» Exercise
Filter the records below, keeping only lines with the string "PSKodairaDictionary".

---------- Data shown

import Summits.AtomisticToContinuum.HydrodynamicLimit.Theorems.CollisionIsometryCLTAdaptedWeightCLTSustainedAnisotropy
import Summits.AtomisticToContinuum.HydrodynamicLimit.Theorems.CollisionIsometryCLTAdaptedWeightCLTCBEqRungStatics

/-!
# Stub `stub_scaleSplit` of the line `sustained-anisotropy-superexp` for the crux `AdaptedWeightCLT`
(stmt-AtomisticToContinuum-14868, rev-12 TIME-LOCAL form; `--supports`), helper file 1/2: the pointwise split

THE CHAOS-FREE SCALE SPLIT of the crux integrand over ONE BLOCK (pure algebra, every configuration `w`, every
`x`, nonnegative block weights `φᵢ = φ_N(xᵢ − x)`):
`defectC N φ w x ≤ 2 · cellA N φ ψ w x + 1260 · ethC N φ ψ w x · reyC N φ ψ w x` (`defectC_le_split`,
registered anchor `scaleSplit_pointwise_anchor`).
Writing `vᵢ − ū = aᵢ + dᵢ` with `aᵢ = vᵢ − cvelᵢ` (velocity relative to the particle's own cell) and
`dᵢ = cvelᵢ − ū` (cell velocity relative to the block velocity), the Lipschitz bounds of the test pairings
(`Pointwise.abs_pairT_C2_sub_le`, `Pointwise.abs_pairT_C3_sub_le`) give
`|D_{jk} − A_{jk}| ≤ 4P + 2R₂`, `|q_a − Q_a| ≤ 6P' + 3P''` with the mixed block moments
`P = n⁻¹Σφᵢ|aᵢ||dᵢ|`, `R₂ = n⁻¹Σφᵢ|dᵢ|²`, `P' = n⁻¹Σφᵢ|aᵢ|²|dᵢ|`, `P'' = n⁻¹Σφᵢ|dᵢ||dᵢ|²`, each of which carries a
factor of the cell-velocity fluctuation `dᵢ`; by the weighted Cauchy–Schwarz inequality their squares are
`≤ ethC · reyC`, whence `D_{jk}² ≤ 2 A_{jk}² + 80 · ethC · reyC`, `q_a² ≤ 2 Q_a² + 180 · ethC · reyC` and the split
(`9 · 80 + 3 · 180 = 1260`).
Also here: joint measurability of `cellA`, `ethC`, `reyC` in `(w, x)` for continuous kernels, and their sup bounds
over one block in terms of a velocity bound and the kernel height (used along good orbits in file 2/2).
-/

namespace Summit.AtomisticToContinuum.HydrodynamicLimit.Theorems.SustainedAnisotropy

open scoped BigOperators Topology Classical MeasureTheory ENNReal InnerProductSpace
open Filter Set MeasureTheory
open Literature.Analysis.FluidPDE
open Summit.AtomisticToContinuum.HydrodynamicLimit.Theorems.ContactSourceDuhamel
open Summit.AtomisticToContinuum.HydrodynamicLimit.Theorems.ContactSourceDuhamel.TimeLocal
open Summit.AtomisticToContinuum.HydrodynamicLimit.Theorems.ContactBalance
open Literature.MathematicalPhysics.KineticTheory (hsDiameter localGibbsLaw empiricalDensityField
  empiricalMomentumField ae_mem_good_localGibbsLaw)

noncomputable section

namespace ScaleSplit
/-- **LAW L-c3 on the PRINCIPAL-SERIES rows of route `CyclotomicUntwist`** (the binders of K1/K2:
`ClassO6 W 3`, `v₃(Δ_min)` even, `Δ_min / 3^v ≡ 1 (mod 3)`): **`3 ∣ c₃ ⟺ v₃(Δ_min) ≡ 2 (mod 4) ∧
c₆ / 3^{v₃ c₆} ≡ 1 (mod 3)`** — the `ℓ = 3` factor of the K1-stub-2 predicate `3 ∣ ∏ c_ℓ`
(`PSTamagawaProduct.three_dvd_tamagawaProduct_iff_of_even`) in Kraus-invariant, census-decidable currency.
[cite: SilvermanATAEC1994, IV.9.4 Steps 3, 5, 8, 10] [cite: Kraus1990, Théorème (p = 3)] -/
theorem three_dvd_localTamagawaNumber_three_iff_of_psRow (hO6 : ClassO6 W 3)
    (hev : Even (padicValInt 3 W.minimalDiscriminantInt))
    (hsq : W.minimalDiscriminantInt / 3 ^ padicValInt 3 W.minimalDiscriminantInt % 3 = 1) :
    3 ∣ (W.baseChange ℚ_[3]).localTamagawaNumber ℤ_[3] ↔
      padicValInt 3 W.minimalDiscriminantInt % 4 = 2 ∧
        (integralModelInt W).c₆ / 3 ^ padicValInt 3 (integralModelInt W).c₆ % 3 = 1 := by
  obtain ⟨-, hadd, hW⟩ := hO6
  have h2 : padicValInt 3 W.minimalDiscriminantInt % 2 = 0 := Nat.even_iff.mp hev
  by_cases h4 : padicValInt 3 W.minimalDiscriminantInt % 4 = 2
  · have h13 := PSKodairaDictionary.localTamagawaNumber_three_of_mod_four_eq_two W hadd hW h4
    have hdvd : 3 ∣ (W.baseChange ℚ_[3]).localTamagawaNumber ℤ_[3] ↔
        (W.baseChange ℚ_[3]).localTamagawaNumber ℤ_[3] = 3 := by
      rcases h13 with h | h <;> rw [h] <;> norm_num
    rw [hdvd]
    rcases PSKodairaDictionary.kodairaSymbolAt_of_mod_four_eq_two W hadd hW h4 with ⟨hK, h6⟩ | ⟨hK, h10⟩
    · rw [localTamagawaNumber_three_eq_three_iff_of_kodairaIV W hK h6,
        padicValInt_c₆_eq_five_of_kodairaIV W hK h6]
      exact ⟨fun h ↦ ⟨h4, h⟩, fun h ↦ h.2⟩
    · rw [localTamagawaNumber_three_eq_three_iff_of_kodairaIVstar W hK h10,
        padicValInt_c₆_eq_six_of_kodairaIVstar W hK h10]
      rw [h10] at hsq
      rw [Int.mul_emod, hsq, one_mul, Int.emod_emod_of_dvd _ (dvd_refl _)]
      exact ⟨fun h ↦ ⟨h4, h⟩, fun h ↦ h.2⟩
  · have h0 : 4 ∣ padicValInt 3 W.minimalDiscriminantInt := by omega
    rw [PSKodairaDictionary.localTamagawaNumber_three_eq_one_of_four_dvd W hadd hW h0]
    simp only [h4, false_and, iff_false]
    norm_num

end Rows

end Summit.BirchSwinnertonDyer.BirchSwinnertonDyer.Theorems.PSTamagawaThree
/-- **In-place homothety symmetry fails**: it is false that every affine determinantal
representation of `per_n` (`n ≥ 3`) itself admits exact lifts of all homotheties `x ↦ c·x`
(witness: the twisted Grenet matrix, `n = 3`, `m = 7 = dc(per₃)`, `c = 2`). [folklore] -/
theorem not_inPlaceHomothety :
    ¬ ∀ n : ℕ, 3 ≤ n → ∀ (m : ℕ) (A : Matrix (Fin m) (Fin m) (MvPolynomial (Fin n × Fin n) ℂ)),
      IsAffineDetRepr (perPoly (Fin n) ℂ) A →
      ∀ γ : GL (Fin n × Fin n) ℂ, (∃ c : ℂ, c ≠ 0 ∧
        (γ : Matrix (Fin n × Fin n) (Fin n × Fin n) ℂ) = Matrix.diagonal fun _ => c) →
      ∃ g h : GL (Fin m) ℂ, Matrix.linSubstEntries γ A =
        (g : Matrix (Fin m) (Fin m) ℂ).map C * A * ((h⁻¹ : GL (Fin m) ℂ) : Matrix (Fin m) (Fin m) ℂ).map C := by
  intro hIP
  obtain ⟨A, hA, hno⟩ := exists_repr_per3_without_homothety_lift
  exact hno (Grenet.diagUnit (fun _ : Fin 3 × Fin 3 => (2 : ℂ)) fun _ => two_ne_zero) rfl
    (hIP 3 le_rfl 7 A hA _ ⟨2, two_ne_zero, rfl⟩)

/-- `∏ c^{f k} = c^{Σ f k}` in a commutative group (integer exponents). [folklore] -/
theorem prod_zpow_eq_zpow_sum {G ι : Type*} [CommGroup G] (c : G) (s : Finset ι) (f : ι → ℤ) :
    ∏ k ∈ s, c ^ f k = c ^ (∑ k ∈ s, f k) := by
  classical
  induction s using Finset.induction_on with
  | empty => simp
  | insert a s ha ih => rw [Finset.prod_insert ha, Finset.sum_insert ha, ih, _root_.zpow_add]

/-- **Every admissible subtorus contains the homothety `x ↦ 2x`** (generator `(d, e) = (2·𝟙, 𝟙)`:
each relation evaluates to `2^{row-sum} = 2⁰ = 1`). [folklore] -/
theorem homothety_two_mem_closure {n r : ℕ} {Λ : Fin r → (Fin n ⊕ Fin n) → ℤ}
    (hΛ : ∀ i, (∑ k, Λ i (Sum.inl k)) = 0 ∧ (∑ l, Λ i (Sum.inr l)) = 0) :
    Grenet.diagUnit (fun _ : Fin n × Fin n => (2 : ℂ)) (fun _ => two_ne_zero) ∈
      Subgroup.closure {γ : Matrix.GeneralLinearGroup (Fin n × Fin n) ℂ | ∃ d e : Fin n → ℂˣ,
        (∀ i, (∏ k, (d k) ^ (Λ i (Sum.inl k))) * (∏ l, (e l) ^ (Λ i (Sum.inr l))) = 1) ∧
        (γ : Matrix (Fin n × Fin n) (Fin n × Fin n) ℂ) =
          Matrix.diagonal (fun p => (d p.1 : ℂ) * (e p.2 : ℂ))} := by
  refine Subgroup.subset_closure ⟨fun _ => Units.mk0 (2 : ℂ) two_ne_zero, fun _ => 1,
    fun i => ?_, ?_⟩
  · rw [prod_zpow_eq_zpow_sum, prod_zpow_eq_zpow_sum, (hΛ i).1, zpow_zero, _root_.one_zpow,
      mul_one]
  · rw [Grenet.val_diagUnit]
    congr 1
    funext p
    simp

/-- **In-place symmetry modulo ANY admissible lattice fails**: it is false that every affine
determinantal representation of `per_n` (`n ≥ 3`) is ITSELF `T_Λ`-equivariant for some admissible
`Λ` of some rank `r` — no cap `r ≤ n/2` is needed for the failure (witness: twisted Grenet,
`(n, m) = (3, 7)`; `T_Λ ∋ (x ↦ 2x)`, which does not lift). [folklore] -/
theorem not_inPlaceModAdmissible :
    ¬ ∀ n : ℕ, 3 ≤ n → ∀ (m : ℕ) (A : Matrix (Fin m) (Fin m) (MvPolynomial (Fin n × Fin n) ℂ)),
      IsAffineDetRepr (perPoly (Fin n) ℂ) A →
      ∃ (r : ℕ) (Λ : Fin r → (Fin n ⊕ Fin n) → ℤ),
        (∀ i, (∑ k, Λ i (Sum.inl k)) = 0 ∧ (∑ l, Λ i (Sum.inr l)) = 0) ∧
        IsEquivariantDetRepr (Subgroup.closure {γ : Matrix.GeneralLinearGroup (Fin n × Fin n) ℂ |
          ∃ d e : Fin n → ℂˣ, (∀ i, (∏ k, (d k) ^ (Λ i (Sum.inl k))) * (∏ l, (e l) ^ (Λ i (Sum.inr l))) = 1) ∧
          (γ : Matrix (Fin n × Fin n) (Fin n × Fin n) ℂ) =
            Matrix.diagonal (fun p => (d p.1 : ℂ) * (e p.2 : ℂ))}) (perPoly (Fin n) ℂ) A := by
  intro h
  obtain ⟨A, hA, hno⟩ := exists_repr_per3_without_homothety_lift
  obtain ⟨r, Λ, hΛ, hE⟩ := h 3 le_rfl 7 A hA
  exact hno _ rfl (hE.2 _ (homothety_two_mem_closure hΛ))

--------------------

» Answer box
  · have h13 := PSKodairaDictionary.localTamagawaNumber_three_of_mod_four_eq_two W hadd hW h4
    rcases PSKodairaDictionary.kodairaSymbolAt_of_mod_four_eq_two W hadd hW h4 with ⟨hK, h6⟩ | ⟨hK, h10⟩
    rw [PSKodairaDictionary.localTamagawaNumber_three_eq_one_of_four_dvd W hadd hW h0]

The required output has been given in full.